I have a simple tab separated file with a pig schema that I am trying to load and add two columns. When I load using "--schema" option of PigStorage, the addition fails with a ClassCastException. When I load with '--noschema', the addition works fine. Why is Pig failing with the exception in the former case?

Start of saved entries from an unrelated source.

import Summits.ValiantsHypothesis.ValiantsHypothesis.Theorems.DivisionGapZeroOneTransferProjClosureAux
import Literature.Computability.AlgebraicComplexity.ValiantClassesProofs

/-!
# Crux `ZeroOneTransfer` (stmt-ValiantsHypothesis-5066), line `arborescence-span` —
stub `stub_projClosure`: division certificates transport along Valiant projections over `ℝ≥0`,
zero constants included, at no cost

`stub_projClosure`: for `q = p(a)` a Valiant projection of `p ∈ ℝ≥0[ι]` (`a i ∈ {X j} ∪ {C c}`,
the constant `0` ALLOWED) and every nonzero `h ∈ ℝ≥0[ι]` there is a nonzero `h' ∈ ℝ≥0[τ]` with
`L(q h') + L(h') ≤ L(p h) + L(h)`, `L` the tree's fan-in-two `complexity` over the semiring `ℝ≥0`.
Equivalently the Hrubeš–Yehudayoff division complexity `min_{h ≠ 0} L(f h) + L(h)` is monotone
under projections; the line uses it as `IsProjection q ST_N → divC q ≤ divC ST_N`.

## Proof (part 2 of 2; part 1 is `DivisionGapZeroOneTransferProjClosureAux.lean`)

Let `Z := {i | a i = 0}`, let `w` be the indicator weight of `Z` (the `w`-weight of a monomial is
its degree in the `Z`-variables) and let `a'` be the nowhere-zero companion of `a` (`a' i = 1` on
`Z`, `a' i = a i` off `Z`); `a'` substitutes variables and NONZERO constants.

* `aeval_eq_aeval_whc` — `p(a) = (p|_{w = 0})(a')`: the monomials with a `Z`-variable die under
  `a`, the others do not see the difference between `a` and `a'`.
* If `botDegree w p ≠ 0` (every monomial of `p` has a `Z`-variable) then `q = p(a) = 0`, and any
  nonzero `h'` with `L(h') ≤ L(h)` works since `L(0) = 0`.
* Otherwise `p|_{w = 0} = bot_w p` is the BOTTOM `w`-component of `p`, and over `ℝ≥0` (no
  cancellation, no zero divisors; part 1, registered sub-stub `stub_projClosure_botFree`)
  `bot_w (p h) = bot_w p · bot_w h`, `bot_w h ≠ 0`, and bottom forms are free:
  `L(bot_w r) ≤ L(r)` (`complexity_botComponent_le`, gate-by-gate pruning).  Put
  `h' := (bot_w h)(a')`: it is nonzero because `a'` is positive (`aeval_ne_zero_of_pos'`, evaluate
  at the all-ones point), `q h' = (bot_w (p h))(a')`, and projections are free
  (`complexity_le_of_isProjection`), so
  `L(q h') + L(h') ≤ L(bot_w (p h)) + L(bot_w h) ≤ L(p h) + L(h)`.

Helper namespace `ProjClosure`; no definitions (the weight `w` and the companion `a'` are
hypotheses `hw`, `ha'`, instantiated in `stub_projClosure`).  Imports: part 1 and `Literature`
only (no `Theses` file), so three short lemmas of `Negative/Faces.lean` are re-proved (primed).
[folklore]
-/

noncomputable section

-- `Summit.ValiantsHypothesis.ValiantsHypothesis.…` is the tree's mandated single-conjunct layout
-- (Sub = Summit), so the duplicated namespace component is intended.
set_option linter.dupNamespace false

namespace Summit.ValiantsHypothesis.ValiantsHypothesis.Theorems.DivisionGapZeroOneTransfer

open Literature.Computability.AlgebraicComplexity
open MvPolynomial Finset
open scoped NNReal

namespace ProjClosure

variable {ι τ : Type*}

/-! ### Positive substitutions keep nonzero polynomials nonzero over `ℝ≥0` -/

/-- Evaluation commutes with substitution (twin of `ZeroOneTransfer.Negative.eval_aeval_eq` of
`Negative/Faces.lean`; that module imports the route thesis `Theses.DivisionGap`, whereas this
file deliberately imports only `Literature` and part 1, hence the three re-proved twins).
[folklore] -/
theorem eval_aeval_eq' {R : Type*} [CommSemiring R] (x : τ → R) (e : ι → MvPolynomial τ R)
    (p : MvPolynomial ι R) : eval x (aeval e p) = eval (fun i => eval x (e i)) p := by
  induction p using MvPolynomial.induction_on with
  | C a => simp
  | add p q hp hq => rw [map_add, map_add, hp, hq, map_add]
  | mul_X p i hp => rw [map_mul, map_mul, hp, aeval_X, map_mul, eval_X]

/-- Over `ℝ≥0` a nonzero polynomial does not vanish at a point with nonzero coordinates (twin of
`ZeroOneTransfer.Negative.eval_ne_zero_of_ne_zero`, `Negative/Faces.lean`). [folklore] -/
theorem eval_ne_zero_of_ne_zero' {p : MvPolynomial ι ℝ≥0} (hp : p ≠ 0) {y : ι → ℝ≥0}
    (hy : ∀ i, y i ≠ 0) : eval y p ≠ 0 := by
  classical
  obtain ⟨d, hd⟩ := exists_coeff_ne_zero hp
  rw [eval_eq]
  intro h0
  have hterm : coeff d p * ∏ i ∈ d.support, y i ^ d i ≠ 0 :=
    mul_ne_zero hd (Finset.prod_ne_zero_iff.mpr fun i _ => pow_ne_zero _ (hy i))
  have hle : coeff d p * ∏ i ∈ d.support, y i ^ d i ≤
      ∑ e ∈ p.support, coeff e p * ∏ i ∈ e.support, y i ^ e i :=
    Finset.single_le_sum (f := fun e => coeff e p * ∏ i ∈ e.support, y i ^ e i)
      (fun _ _ => zero_le) (mem_support_iff.mpr hd)
  rw [h0] at hle
  exact hterm (le_antisymm hle zero_le)

/-- A POSITIVE substitution (variables, or NONZERO constants) keeps nonzero polynomials nonzero
over `ℝ≥0`: evaluate at the all-ones point (twin of
`ZeroOneTransfer.Negative.aeval_ne_zero_of_pos`, `Negative/Faces.lean`). [folklore] -/
theorem aeval_ne_zero_of_pos' (e : ι → MvPolynomial τ ℝ≥0)
    (he : ∀ i, (∃ j, e i = X j) ∨ ∃ c : ℝ≥0, c ≠ 0 ∧ e i = C c)
    {p : MvPolynomial ι ℝ≥0} (hp : p ≠ 0) : aeval e p ≠ 0 := by
  intro h0
  have h1 : eval (fun _ => (1 : ℝ≥0)) (aeval e p) = 0 := by rw [h0, map_zero]
  rw [eval_aeval_eq'] at h1
  refine eval_ne_zero_of_ne_zero' hp (y := fun i => eval (fun _ => (1 : ℝ≥0)) (e i)) ?_ h1
  intro i
  rcases he i with ⟨j, hj⟩ | ⟨c, hc, hci⟩
  · rw [hj, eval_X]; exact one_ne_zero
  · rw [hci, eval_C]; exact hc

/-! ### Splitting a projection into its zero part and a positive substitution -/

/-- Weighted homogeneous components of a monomial. [folklore] -/
theorem weightedHomogeneousComponent_monomial (w : ι → ℕ) (n : ℕ) (d : ι →₀ ℕ) (c : ℝ≥0) :
    weightedHomogeneousComponent w n (monomial d c) =
      if Finsupp.weight w d = n then monomial d c else 0 := by
  split_ifs with h
  · exact (isWeightedHomogeneous_monomial w d c h).weightedHomogeneousComponent_same
  · refine weightedHomogeneousComponent_eq_zero' n _ fun e he => ?_
    rwa [Finset.mem_singleton.mp (support_monomial_subset he)]

variable {a a' : ι → MvPolynomial τ ℝ≥0} {w : ι → ℕ}

/-- For `w` the indicator of `Z = {i | a i = 0}`: a monomial has `w`-weight `0` iff none of its
variables lies in `Z`. [folklore] -/
theorem weight_eq_zero_iff (hw : ∀ i, w i = 0 ↔ a i ≠ 0) (d : ι →₀ ℕ) :
    Finsupp.weight w d = 0 ↔ ∀ i ∈ d.support, a i ≠ 0 := by
  classical
  rw [Finsupp.weight_apply, Finsupp.sum, Finset.sum_eq_zero_iff]
  refine forall₂_congr fun i hi => ?_
  rw [smul_eq_mul, mul_eq_zero, or_iff_right (Finsupp.mem_support_iff.mp hi), hw]

/-- **`p(a) = (p|_{w = 0})(a')`** for `w` the indicator of `Z = {i | a i = 0}` and `a'` agreeing
with `a` off `Z`: monomials with a `Z`-variable die under `a`, the others do not distinguish `a`
from `a'`. [folklore] -/
theorem aeval_eq_aeval_whc (hw : ∀ i, w i = 0 ↔ a i ≠ 0) (ha' : ∀ i, a i ≠ 0 → a' i = a i)
    (r : MvPolynomial ι ℝ≥0) :
    aeval a r = aeval a' (weightedHomogeneousComponent w 0 r) := by
  classical
  induction r using MvPolynomial.induction_on' with
  | monomial d c =>
    rw [weightedHomogeneousComponent_monomial, aeval_monomial, Finsupp.prod]
    split_ifs with hd
    · rw [aeval_monomial, Finsupp.prod]
      congr 1
      exact Finset.prod_congr rfl fun i hi => by rw [ha' i ((weight_eq_zero_iff hw d).mp hd i hi)]
    · obtain ⟨i, hi, hai⟩ : ∃ i ∈ d.support, a i = 0 := by
        by_contra hcon
        exact hd ((weight_eq_zero_iff hw d).mpr fun i hi h0 => hcon ⟨i, hi, h0⟩)
      have hz : a i ^ d i = 0 := by rw [hai]; exact zero_pow (Finsupp.mem_support_iff.mp hi)
      rw [map_zero, Finset.prod_eq_zero hi hz, mul_zero]
  | add p q hp hq => rw [map_add, map_add, map_add, hp, hq]

/-- If some monomial of `r` has no `Z`-variable then `r(a) = (bot_w r)(a')`. [folklore] -/
theorem aeval_eq_aeval_botComponent (hw : ∀ i, w i = 0 ↔ a i ≠ 0)
    (ha' : ∀ i, a i ≠ 0 → a' i = a i) {r : MvPolynomial ι ℝ≥0} (hr : botDegree w r = 0) :
    aeval a r = aeval a' (botComponent w r) := by
  rw [aeval_eq_aeval_whc hw ha', botComponent, hr]

/-- If every monomial of `r` has a `Z`-variable then `r(a) = 0`. [folklore] -/
theorem aeval_eq_zero_of_botDegree_ne_zero (hw : ∀ i, w i = 0 ↔ a i ≠ 0)
    {r : MvPolynomial ι ℝ≥0} (hr : botDegree w r ≠ 0) : aeval a r = 0 := by
  rw [aeval_eq_aeval_whc hw (a' := a) (fun _ _ => rfl), weightedHomogeneousComponent_eq_zero',
    map_zero]
  intro d hd h0
  exact hr (Nat.eq_zero_of_le_zero (h0 ▸ botDegree_le _ hd))

/-- `L(0) = 0` (a gate-free circuit). [folklore] -/
theorem complexity_zero : complexity (0 : MvPolynomial τ ℝ≥0) = 0 := by
  rw [← C_0]; exact complexity_C_holds 0

/-- **Main lemma.** For `a`, the indicator weight `w` of `Z = {i | a i = 0}` and a POSITIVE
substitution `a'` agreeing with `a` off `Z`: for every nonzero cofactor `h` the cofactor
`h' := (bot_w h)(a')` is nonzero and `L(p(a) · h') + L(h') ≤ L(p h) + L(h)`. [folklore] -/
theorem exists_cofactor (hw : ∀ i, w i = 0 ↔ a i ≠ 0) (ha' : ∀ i, a i ≠ 0 → a' i = a i)
    (hpos : ∀ i, (∃ j, a' i = X j) ∨ ∃ c : ℝ≥0, c ≠ 0 ∧ a' i = C c)
    (p : MvPolynomial ι ℝ≥0) {h : MvPolynomial ι ℝ≥0} (hh : h ≠ 0) :
    ∃ h' : MvPolynomial τ ℝ≥0, h' ≠ 0 ∧
      complexity (aeval a p * h') + complexity h' ≤ complexity (p * h) + complexity h := by
  have hfree : ∀ r : MvPolynomial ι ℝ≥0, complexity (aeval a' r) ≤ complexity r := fun r =>
    complexity_le_of_isProjection ⟨a', fun i => (hpos i).imp id (fun ⟨c, _, hc⟩ => ⟨c, hc⟩), rfl⟩
  refine ⟨aeval a' (botComponent w h),
    aeval_ne_zero_of_pos' a' hpos (botComponent_ne_zero w hh), ?_⟩
  have h2 : complexity (aeval a' (botComponent w h)) ≤ complexity h :=
    (hfree _).trans (complexity_botComponent_le w h)
  by_cases hbd : botDegree w p = 0
  · calc complexity (aeval a p * aeval a' (botComponent w h)) +
          complexity (aeval a' (botComponent w h))
        = complexity (aeval a' (botComponent w (p * h))) +
          complexity (aeval a' (botComponent w h)) := by
          rw [aeval_eq_aeval_botComponent hw ha' hbd, ← map_mul, ← botComponent_mul]
      _ ≤ complexity (p * h) + complexity h :=
          Nat.add_le_add ((hfree _).trans (complexity_botComponent_le w _)) h2
  · rw [aeval_eq_zero_of_botDegree_ne_zero hw hbd, zero_mul, complexity_zero, zero_add]
    exact h2.trans (Nat.le_add_left _ _)

end ProjClosure

/-- **stub `stub_projClosure` — projection closure with zeros** (card lemma A1 of line
`arborescence-span`, zero labels included): every division certificate of `p` transports along a
Valiant projection `q = p(a)`, `a i ∈ {X j} ∪ {C c}` (the constant `0` allowed), at no cost —
for every nonzero `h` there is a nonzero `h'` with `L(q h') + L(h') ≤ L(p h) + L(h)`, `L` the
fan-in-two circuit size over the semiring `ℝ≥0`.  Proof: `ProjClosure.exists_cofactor` with `w`
the indicator of `Z = {i | a i = 0}` and `a' = a` off `Z`, `a' = 1` on `Z`. [folklore] -/
theorem stub_projClosure :
    ∀ (ι τ : Type) (p : MvPolynomial ι NNReal) (q : MvPolynomial τ NNReal),
      Literature.Computability.AlgebraicComplexity.IsProjection q p →
      ∀ h : MvPolynomial ι NNReal, h ≠ 0 →
        ∃ h' : MvPolynomial τ NNReal, h' ≠ 0 ∧
          Literature.Computability.AlgebraicComplexity.complexity (q * h') +
              Literature.Computability.AlgebraicComplexity.complexity h' ≤
            Literature.Computability.AlgebraicComplexity.complexity (p * h) +
              Literature.Computability.AlgebraicComplexity.complexity h := by
  intro ι τ p q hqp h hh
  obtain ⟨a, ha, rfl⟩ := hqp
  classical
  refine ProjClosure.exists_cofactor (w := fun i => if a i = 0 then 1 else 0)
    (a' := fun i => if a i = 0 then 1 else a i) (fun i => by simp) (fun i hi => if_neg hi)
    (fun i => ?_) p hh
  by_cases h0 : a i = 0
  · exact Or.inr ⟨1, one_ne_zero, by rw [if_pos h0, C_1]⟩
  · rcases ha i with ⟨j, hj⟩ | ⟨c, hc⟩
    · exact Or.inl ⟨j, by rw [if_neg h0, hj]⟩
    · exact Or.inr ⟨c, fun hc0 => h0 (by rw [hc, hc0, C_0]), by rw [if_neg h0, hc]⟩

end Summit.ValiantsHypothesis.ValiantsHypothesis.Theorems.DivisionGapZeroOneTransfer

Here is the sample file with only 1 line of input with tab separated values:
a 1 1
The schema ".pig_schema" looks like:
{"fields":[{"name":"str","type":55,"description":"autogenerated from Pig Field Schema","schema":null},{"name":"score","type":15,"description":"autogenerated from Pig Field Schema","schema":null},{"name":"count","type":15,"description":"autogenerated from Pig Field Schema","schema":null}],"version":0,"sortKeys":[],"sortKeyOrders":[]}
Here is the list of statements from the grunt shell:
a1 = load '/local/workplace/data' using PigStorage(); --load with schema
describe a1; -- a1: {str: chararray,score: long,count: long}
b1 = foreach a1 generate score + count;
dump b1; -- throws exception
a2 = load '/local/workplace/data' using PigStorage('\t', '--noschema') as (str:chararray, score:long, count: long);
b2 = foreach a2 generate score+count; -- no exception
dump b2; -- works fine
The exception that is thrown is:
org.apache.pig.backend.executionengine.ExecException: ERROR 0: Exception while executing [Add (Name: Add[long] - scope-34 Operator Key: scope-34) chi ldren: [[POProject (Name: Project[long][0] - scope-32 Operator Key: scope-32) children: null at []], [POProject (Name: Project[long][1] - scope-33 Op erator Key: scope-33) children: null at []]] at []]: java.lang.ClassCastException: org.apache.pig.data.DataByteArray cannot be cast to java.lang.Numb er at org.apache.pig.backend.hadoop.executionengine.physicalLayer.PhysicalOperator.getNext(PhysicalOperator.java:338) at org.apache.pig.backend.hadoop.executionengine.physicalLayer.relationalOperators.POForEach.processPlan(POForEach.java:378) at org.apache.pig.backend.hadoop.executionengine.physicalLayer.relationalOperators.POForEach.getNextTuple(POForEach.java:298) at org.apache.pig.backend.hadoop.executionengine.mapReduceLayer.PigGenericMapBase.runPipeline(PigGenericMapBase.java:282) at org.apache.pig.backend.hadoop.executionengine.mapReduceLayer.PigGenericMapBase.map(PigGenericMapBase.java:277) at org.apache.pig.backend.hadoop.executionengine.mapReduceLayer.PigGenericMapBase.map(PigGenericMapBase.java:64) at org.apache.hadoop.mapreduce.Mapper.run(Mapper.java:144) at org.apache.hadoop.mapred.MapTask.runNewMapper(MapTask.java:763) at org.apache.hadoop.mapred.MapTask.run(MapTask.java:369) at org.apache.hadoop.mapred.LocalJobRunner$Job.run(LocalJobRunner.java:210) Caused by: java.lang.ClassCastException: org.apache.pig.data.DataByteArray cannot be cast to java.lang.Number at org.apache.pig.backend.hadoop.executionengine.physicalLayer.expressionOperators.Add.genericGetNext(Add.java:100) at org.apache.pig.backend.hadoop.executionengine.physicalLayer.expressionOperators.Add.getNextLong(Add.java:123) at org.apache.pig.backend.hadoop.executionengine.physicalLayer.PhysicalOperator.getNext(PhysicalOperator.java:323)
Pig Version: 0.12.1